How to pass a value from an injected service to another one during DI registration
Delegates to the rescue
Assumptions and friction
The Microsoft Dependency Injection (DI) built into modern Dotnet is easy to use and often chained in a builder-like pattern. By shipping software packages with an intuitive setup, a dev can often add functionality by simply adding a Nuget, and then adding it to a service collection during app startup. In most cases this works great and we can be off and running in no time.
Every now and then I come across a Nuget that bakes in an assumption about the setup. The assumption comes in the form of “you’ll add your connection string or whatever it is — by way of the config files”. In the era of best-practices around security, putting secrets into the config is a big no-no. Rather what we often need to do is pull a secret out of a vault like those offered by AWS and Azure instead of committing them to source.
Hmmmmm

To illustrate the issue, consider the following setup extension method for a hypothetical package you just downloaded.
var services = new ServiceCollection();
var configurationManager = new ConfigurationManager();
services.AddCoolThing(new CoolThingOptions
{
SomeSetting = configurationManager.GetSection("CoolThing")["SomeValue"]
});
In the above code it takes a CoolThingOptions
and so long as we provide the values, the package works great. The problem comes in the form of having to grab that setting from another service (like a secrets manager). There’s no reference to the IServiceProvider
in the setup method signature so that we can resolve the secrets service and provide the value to SomeSetting
.
A naive approach
I’ve made the mistake of trying to overcome this problem by trying something like the following:
...
services.AddSecretsManager();
...
var serviceProvider = services.BuildServiceProvider();
services.AddCoolThing(new CoolThingOptions
{
SomeSetting = serviceProvider.GetService<SecretService>().GetSecret("someKey")//
});
...
While the above code actually does work, it’s quite smelly b/c we really should only build the service provider once in our setups. Calling it multiple times during an app setup risks having unexpected behaviors as you are creating more than one root scope provider. I strongly recommend against doing this.
We can do better.
Delegates to the rescue
What we really need to do is create a delegate factory function that will get called in the future instead of immediately. The factory will be provided with the future already-built services provider. From this we can resolve our “other service” (secrets manager), then pass that to the options. For what it’s worth, the pattern you’re about to see is one I learned this pattern from digging thru Entity Framework setup code.
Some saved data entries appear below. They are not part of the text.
/-! ### Prepared terms on a fibre: pointwise and integral comparison -/

/-- A prepared value `g = A u^r V` with unit `c⁻¹ ≤ V ≤ c` satisfies
`c⁻¹ |A| u^r ≤ |g| ≤ c |A| u^r` (`u ≥ 0`). [cite: LionRolin1998, §1] -/
theorem soloInformed_prepared_abs_bounds {A u r c V g : ℝ} (hc : 1 ≤ c) (hV : c⁻¹ ≤ V ∧ V ≤ c)
    (hg : g = A * u ^ r * V) (hu : 0 ≤ u) :
    c⁻¹ * |A| * u ^ r ≤ |g| ∧ |g| ≤ c * |A| * u ^ r := by
  have hc0 : 0 < c := by linarith
  have hV0 : 0 < V := lt_of_lt_of_le (inv_pos.mpr hc0) hV.1
  have hur : 0 ≤ u ^ r := Real.rpow_nonneg hu r
  have habs : |g| = |A| * u ^ r * V := by
    rw [hg, abs_mul, abs_mul, abs_of_nonneg hur, abs_of_pos hV0]
  rw [habs]
  have hAu : 0 ≤ |A| * u ^ r := mul_nonneg (abs_nonneg A) hur
  constructor
  · calc c⁻¹ * |A| * u ^ r = |A| * u ^ r * c⁻¹ := by ring
      _ ≤ |A| * u ^ r * V := mul_le_mul_of_nonneg_left hV.1 hAu
  · calc |A| * u ^ r * V ≤ |A| * u ^ r * c := mul_le_mul_of_nonneg_left hV.2 hAu
      _ = c * |A| * u ^ r := by ring

/-- Weighted upper bound: `∫_J |g| Φ ≤ c|A| ∫_J |y-θ|^r Φ` for a prepared `g` and `Φ ≥ 0`.
[cite: LionRolin1998, §1] -/
theorem soloInformed_prepared_lintegral_upper {J : Set ℝ} (hJ : MeasurableSet J) {g V Φ : ℝ → ℝ}
    {A θ r c : ℝ} (hc : 1 ≤ c) (hg : ∀ y ∈ J, g y = A * |y - θ| ^ r * V y)
    (hV : ∀ y ∈ J, c⁻¹ ≤ V y ∧ V y ≤ c) (hΦ : ∀ y ∈ J, 0 ≤ Φ y) :
    ∫⁻ y in J, ENNReal.ofReal (|g y| * Φ y) ≤
      ENNReal.ofReal (c * |A|) * ∫⁻ y in J, ENNReal.ofReal (|y - θ| ^ r * Φ y) := by
  calc ∫⁻ y in J, ENNReal.ofReal (|g y| * Φ y)
      ≤ ∫⁻ y in J, ENNReal.ofReal (c * |A| * (|y - θ| ^ r * Φ y)) := by
        refine setLIntegral_mono' hJ (fun y hy => ENNReal.ofReal_le_ofReal ?_)
        have h := (soloInformed_prepared_abs_bounds hc (hV y hy) (hg y hy) (abs_nonneg (y - θ))).2
        calc |g y| * Φ y ≤ (c * |A| * |y - θ| ^ r) * Φ y := mul_le_mul_of_nonneg_right h (hΦ y hy)
          _ = c * |A| * (|y - θ| ^ r * Φ y) := by ring
    _ = ENNReal.ofReal (c * |A|) * ∫⁻ y in J, ENNReal.ofReal (|y - θ| ^ r * Φ y) :=
        soloInformed_setLIntegral_ofReal_const_mul
          (mul_nonneg (le_trans zero_le_one hc) (abs_nonneg A)) _ _

/-- Lower bound: `c⁻¹|A| ∫_J |y-θ|^r ≤ ∫_J |g|` for a prepared `g`. [cite: LionRolin1998, §1] -/
theorem soloInformed_prepared_lintegral_lower {J : Set ℝ} (hJ : MeasurableSet J) {g V : ℝ → ℝ}
    {A θ r c : ℝ} (hc : 1 ≤ c) (hg : ∀ y ∈ J, g y = A * |y - θ| ^ r * V y)
    (hV : ∀ y ∈ J, c⁻¹ ≤ V y ∧ V y ≤ c) :
    ENNReal.ofReal (c⁻¹ * |A|) * ∫⁻ y in J, ENNReal.ofReal (|y - θ| ^ r) ≤
      ∫⁻ y in J, ENNReal.ofReal |g y| := by
  have hc0 : 0 < c := by linarith
  calc ENNReal.ofReal (c⁻¹ * |A|) * ∫⁻ y in J, ENNReal.ofReal (|y - θ| ^ r)
      = ∫⁻ y in J, ENNReal.ofReal (c⁻¹ * |A| * |y - θ| ^ r) :=
        (soloInformed_setLIntegral_ofReal_const_mul
          (mul_nonneg (le_of_lt (inv_pos.mpr hc0)) (abs_nonneg A)) _ _).symm
    _ ≤ ∫⁻ y in J, ENNReal.ofReal |g y| :=
        setLIntegral_mono' hJ (fun y hy => ENNReal.ofReal_le_ofReal
          (soloInformed_prepared_abs_bounds hc (hV y hy) (hg y hy) (abs_nonneg (y - θ))).1)

/-- Mass comparison: `|A| ∫_J |y-θ|^r ≤ c ∫_J |g|` for a prepared `g`. [cite: LionRolin1998, §1] -/
theorem soloInformed_prepared_mass_le {J : Set ℝ} (hJ : MeasurableSet J) {g V : ℝ → ℝ}
    {A θ r c : ℝ} (hc : 1 ≤ c) (hg : ∀ y ∈ J, g y = A * |y - θ| ^ r * V y)
    (hV : ∀ y ∈ J, c⁻¹ ≤ V y ∧ V y ≤ c) :
    ENNReal.ofReal |A| * ∫⁻ y in J, ENNReal.ofReal (|y - θ| ^ r) ≤
      ENNReal.ofReal c * ∫⁻ y in J, ENNReal.ofReal |g y| := by
  have hc0 : 0 < c := by linarith
  have h := soloInformed_prepared_lintegral_lower hJ hc hg hV
  have hA : |A| = c * (c⁻¹ * |A|) := by
    rw [← mul_assoc, mul_inv_cancel₀ hc0.ne', one_mul]
  calc ENNReal.ofReal |A| * ∫⁻ y in J, ENNReal.ofReal (|y - θ| ^ r)
      = ENNReal.ofReal c * (ENNReal.ofReal (c⁻¹ * |A|) * ∫⁻ y in J, ENNReal.ofReal (|y - θ| ^ r)) := by
        rw [← mul_assoc, ← ENNReal.ofReal_mul (le_of_lt hc0), ← hA]
    _ ≤ ENNReal.ofReal c * ∫⁻ y in J, ENNReal.ofReal |g y| := mul_le_mul_of_nonneg_left h zero_le

/-! ### The fibre step of the log-room theorem -/

/-- PREPARED-FIBRE LOG-MOMENT INEQUALITY.  For every exponent `r`, power `p` and number `N` of
extra centres there is `C ≥ 1` such that on every fibre `J = (l, u)` (`l < u` in `EReal`) with
centre `θ ∉ J`, extra centres `θ'ᵢ ∉ J`, weights `0 ≤ R'ᵢ ≤ R` (`R ≥ 1`), `K ≥ 0`, and every
prepared `g = A |y-θ|^r V`, `c⁻¹ ≤ V ≤ c`:
`∫_J |g| (K + Σᵢ R'ᵢ |log|y-θ'ᵢ||)^p ≤ C c² R^p (1 + K + Σᵢ log⁺|θ'ᵢ-θ| + F(l,u,θ))^p ∫_J |g|`.
[cite: LionRolin1998, §1] -/
theorem soloInformed_preparedFibre_logMoment (r : ℝ) (p N : ℕ) : ∃ C : ℝ, 1 ≤ C ∧
    ∀ (l u : EReal) (θ A c K R : ℝ) (θ' R' : Fin N → ℝ) (g V : ℝ → ℝ),
      l < u → θ ∉ soloInformedEIoo l u → (∀ i, θ' i ∉ soloInformedEIoo l u) → 1 ≤ c → 0 ≤ K →
      1 ≤ R → (∀ i, 0 ≤ R' i ∧ R' i ≤ R) →
      (∀ y ∈ soloInformedEIoo l u, g y = A * |y - θ| ^ r * V y) →
      (∀ y ∈ soloInformedEIoo l u, c⁻¹ ≤ V y ∧ V y ≤ c) →
      ∫⁻ y in soloInformedEIoo l u,
          ENNReal.ofReal (|g y| * (K + ∑ i, R' i * |Real.log (|y - θ' i|)|) ^ p) ≤
        ENNReal.ofReal (C * c ^ 2 * R ^ p *
            (1 + K + ∑ i, log⁺ |θ' i - θ| + soloInformedFibreData l u θ) ^ p) *
          ∫⁻ y in soloInformedEIoo l u, ENNReal.ofReal |g y| := by
  obtain ⟨C₁, hC₁, H⟩ := soloInformed_logRoom_EIoo_sum r p N
  refine ⟨C₁, hC₁, ?_⟩
  intro l u θ A c K R θ' R' g V hlu hθ hθ' hc hK hR hR' hg hV
  set J := soloInformedEIoo l u with hJ
  have hJm : MeasurableSet J := soloInformed_measurableSet_EIoo l u
  set Φ : ℝ → ℝ := fun y => (K + ∑ i, R' i * |Real.log (|y - θ' i|)|) ^ p with hΦ
  have hΦ0 : ∀ y ∈ J, 0 ≤ Φ y := fun y _ =>
    pow_nonneg (add_nonneg hK (Finset.sum_nonneg fun i _ => mul_nonneg (hR' i).1 (abs_nonneg _))) p
  set F := soloInformedFibreData l u θ with hF
  set M := 1 + K + ∑ i, log⁺ |θ' i - θ| + F with hM
  have hF0 : 0 ≤ F := soloInformed_fibreData_nonneg l u θ
  have hlog0 : ∀ i, (0 : ℝ) ≤ log⁺ |θ' i - θ| := fun i => Real.posLog_nonneg
  have hsum0 : 0 ≤ ∑ i, log⁺ |θ' i - θ| := Finset.sum_nonneg fun i _ => hlog0 i
  have hC10 : 0 ≤ C₁ := le_trans zero_le_one hC₁
  have hR0 : 0 ≤ R := le_trans zero_le_one hR
  have hc0 : 0 < c := by linarith
  have hCR : 0 ≤ C₁ * R ^ p := mul_nonneg hC10 (pow_nonneg hR0 p)
  set Iθ := ∫⁻ y in J, ENNReal.ofReal (|y - θ| ^ r) with hIθ
  -- the weighted integral in the normal variable
  have hkey : ∫⁻ y in J, ENNReal.ofReal (|y - θ| ^ r * Φ y) ≤
      ENNReal.ofReal (C₁ * R ^ p * M ^ p) * Iθ := by
    rcases soloInformed_EIoo_side hθ with hθl | huθ
    · -- the fibre lies above the centre: y = θ + s
      obtain ⟨hα, hαβ, hβ⟩ := soloInformed_normalised_above hθl hlu
      have hd : ∀ i, (((fun i => θ' i - θ) i : ℝ) : EReal) ≤ ((l.toReal - θ : ℝ) : EReal) ∨
          u - θ ≤ (((fun i => θ' i - θ) i : ℝ) : EReal) :=
        fun i => soloInformed_excluded_above hθl hlu (hθ' i)
      have h1 := H (l.toReal - θ) (u - θ) (u.toReal - θ) K R (fun i => θ' i - θ) R' hα hαβ hβ hd hK hR hR'
      have e1 : ∫⁻ y in J, ENNReal.ofReal (|y - θ| ^ r * Φ y) =
          ∫⁻ s in soloInformedEIoo ((l.toReal - θ : ℝ) : EReal) (u - θ),
            ENNReal.ofReal (s ^ r * (K + ∑ i, R' i * |Real.log (|s - (θ' i - θ)|)|) ^ p) :=
        soloInformed_fibre_subst_above hθl hlu θ'
          (fun s v => ENNReal.ofReal (s ^ r * (K + ∑ i, R' i * |Real.log (v i)|) ^ p))
      have e2 : Iθ = ∫⁻ s in soloInformedEIoo ((l.toReal - θ : ℝ) : EReal) (u - θ),
          ENNReal.ofReal (s ^ r) :=
        soloInformed_fibre_subst_above hθl hlu θ' (fun s _ => ENNReal.ofReal (s ^ r))
      have hE : soloInformedEndData (l.toReal - θ) (u.toReal - θ) ≤ F := by
        rw [hF]; unfold soloInformedFibreData
        linarith [soloInformed_endData_nonneg (θ - u.toReal) (θ - l.toReal)]
      have hM1 : 0 ≤ 1 + K + ∑ i, log⁺ |θ' i - θ| + soloInformedEndData (l.toReal - θ) (u.toReal - θ) := by
        linarith [soloInformed_endData_nonneg (l.toReal - θ) (u.toReal - θ)]
      have hM2 : 1 + K + ∑ i, log⁺ |θ' i - θ| + soloInformedEndData (l.toReal - θ) (u.toReal - θ) ≤ M := by
        rw [hM]; linarith
      have hMle : C₁ * R ^ p *
          (1 + K + ∑ i, log⁺ |θ' i - θ| + soloInformedEndData (l.toReal - θ) (u.toReal - θ)) ^ p ≤
          C₁ * R ^ p * M ^ p :=
        mul_le_mul_of_nonneg_left (pow_le_pow_left₀ hM1 hM2 p) hCR
      rw [e1, e2]
      exact h1.trans (mul_le_mul_of_nonneg_right (ENNReal.ofReal_le_ofReal hMle) zero_le)
    · -- the fibre lies below the centre: y = θ - s
      obtain ⟨hα, hαβ, hβ⟩ := soloInformed_normalised_below huθ hlu
      have hd : ∀ i, (((fun i => θ - θ' i) i : ℝ) : EReal) ≤ ((θ - u.toReal : ℝ) : EReal) ∨
          (θ : EReal) - l ≤ (((fun i => θ - θ' i) i : ℝ) : EReal) :=
        fun i => soloInformed_excluded_below huθ hlu (hθ' i)
      have h1 := H (θ - u.toReal) ((θ : EReal) - l) (θ - l.toReal) K R (fun i => θ - θ' i) R'
        hα hαβ hβ hd hK hR hR'
      have e1 : ∫⁻ y in J, ENNReal.ofReal (|y - θ| ^ r * Φ y) =
          ∫⁻ s in soloInformedEIoo ((θ - u.toReal : ℝ) : EReal) ((θ : EReal) - l),
            ENNReal.ofReal (s ^ r * (K + ∑ i, R' i * |Real.log (|s - (θ - θ' i)|)|) ^ p) :=
        soloInformed_fibre_subst_below huθ hlu θ'
          (fun s v => ENNReal.ofReal (s ^ r * (K + ∑ i, R' i * |Real.log (v i)|) ^ p))
      have e2 : Iθ = ∫⁻ s in soloInformedEIoo ((θ - u.toReal : ℝ) : EReal) ((θ : EReal) - l),
          ENNReal.ofReal (s ^ r) :=
        soloInformed_fibre_subst_below huθ hlu θ' (fun s _ => ENNReal.ofReal (s ^ r))
      have hE : soloInformedEndData (θ - u.toReal) (θ - l.toReal) ≤ F := by
        rw [hF]; unfold soloInformedFibreData
        linarith [soloInformed_endData_nonneg (l.toReal - θ) (u.toReal - θ)]
      have hsym : ∑ i, log⁺ |θ - θ' i| = ∑ i, log⁺ |θ' i - θ| :=
        Finset.sum_congr rfl fun i _ => by rw [abs_sub_comm]
      have hM1 : 0 ≤ 1 + K + ∑ i, log⁺ |θ - θ' i| + soloInformedEndData (θ - u.toReal) (θ - l.toReal) := by
        rw [hsym]; linarith [soloInformed_endData_nonneg (θ - u.toReal) (θ - l.toReal)]
      have hM2 : 1 + K + ∑ i, log⁺ |θ - θ' i| + soloInformedEndData (θ - u.toReal) (θ - l.toReal) ≤ M := by
        rw [hsym, hM]; linarith
      have hMle : C₁ * R ^ p *
          (1 + K + ∑ i, log⁺ |θ - θ' i| + soloInformedEndData (θ - u.toReal) (θ - l.toReal)) ^ p ≤
          C₁ * R ^ p * M ^ p :=
        mul_le_mul_of_nonneg_left (pow_le_pow_left₀ hM1 hM2 p) hCR
      rw [e1, e2]
      exact h1.trans (mul_le_mul_of_nonneg_right (ENNReal.ofReal_le_ofReal hMle) zero_le)
  -- assemble
  have hM0 : 0 ≤ M := by rw [hM]; linarith
  have hX0 : 0 ≤ C₁ * R ^ p * M ^ p := mul_nonneg hCR (pow_nonneg hM0 p)
  calc ∫⁻ y in J, ENNReal.ofReal (|g y| * Φ y)
      ≤ ENNReal.ofReal (c * |A|) * ∫⁻ y in J, ENNReal.ofReal (|y - θ| ^ r * Φ y) :=
        soloInformed_prepared_lintegral_upper hJm hc hg hV hΦ0
    _ ≤ ENNReal.ofReal (c * |A|) * (ENNReal.ofReal (C₁ * R ^ p * M ^ p) * Iθ) :=
        mul_le_mul_of_nonneg_left hkey zero_le
    _ = ENNReal.ofReal (c * (C₁ * R ^ p * M ^ p)) * (ENNReal.ofReal |A| * Iθ) := by
        rw [ENNReal.ofReal_mul (le_of_lt hc0), ENNReal.ofReal_mul (le_of_lt hc0)]; ring
    _ ≤ ENNReal.ofReal (c * (C₁ * R ^ p * M ^ p)) *
          (ENNReal.ofReal c * ∫⁻ y in J, ENNReal.ofReal |g y|) :=
        mul_le_mul_of_nonneg_left (soloInformed_prepared_mass_le hJm hc hg hV) zero_le
    _ = ENNReal.ofReal (C₁ * c ^ 2 * R ^ p * M ^ p) * ∫⁻ y in J, ENNReal.ofReal |g y| := by
        rw [← mul_assoc, ← ENNReal.ofReal_mul (mul_nonneg (le_of_lt hc0) hX0)]
        congr 2
        ring

end Summit.KontsevichZagierPeriods.KontsevichZagierPeriods.Theorems

end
Now you may be wondering, “well I have to use the DI setup extension that ships with the package, I can’t alter the one that ships with it”. Fair, so what we’ll likely have to do is replace the one provided with one that suits our needs. Fortunately most software can be inspected with the built-in decompiler or simply on an open-source repository. For our example, we’ll just use our hypothetical one that we’ll pretend is made by someone else:
public static IServiceCollection AddCoolThing(this IServiceCollection services, CoolThingOptions options)
{
services.AddSingleton(options);
services.AddScoped(serviceProvider => new CoolThing(serviceProvider.GetService<CoolThingOptions>()));
return services;
}
Notice that Microsoft already has the ability to use a service provider with the
AddScoped|Singleton|Transient
methods. The trick we need to do here is hoist up the delegate so that we can use put it in theAddCoolThing()
signature.
So we can simply just do the work of AddCoolThing
but in a way that suits us:
public static IServiceCollection AddCoolThingOptions(this IServiceCollection services, Func<IServiceProvider, CoolThingOptions> func)
{
services.AddScoped(serviceProvider =>
{
return func(serviceProvider);
});
return services;
}
Here we’re just exposing the delegate Microsoft does and then the usage becomes:
services.AddCoolThingOptions(serviceProvider => new CoolThingOptions
{
SomeSetting = "" //now you can resolve your service like a secrets manager properly.
//SomeSetting = serviceProvider.GetService<SecretsManager>().GetSecret("foo")
});
//and then all we have to do is register the cool thing either here or in another setup method with another factory delegate
services.AddScoped(serviceProvider => new CoolThing(serviceProvider.GetService<CoolThingOptions>()));
That’s it, now you can register your downloaded package but also integrate with another service to help construct the options.
Wrapping Up
While it may seem obvious after you break down the problem, it might seem impossible until you realize all the setup extensions are doing is registering dependencies as usual. All we had to do was expose the service provider factory and we easily overcame the problem. There’s a full working project located here for you to review, happy coding!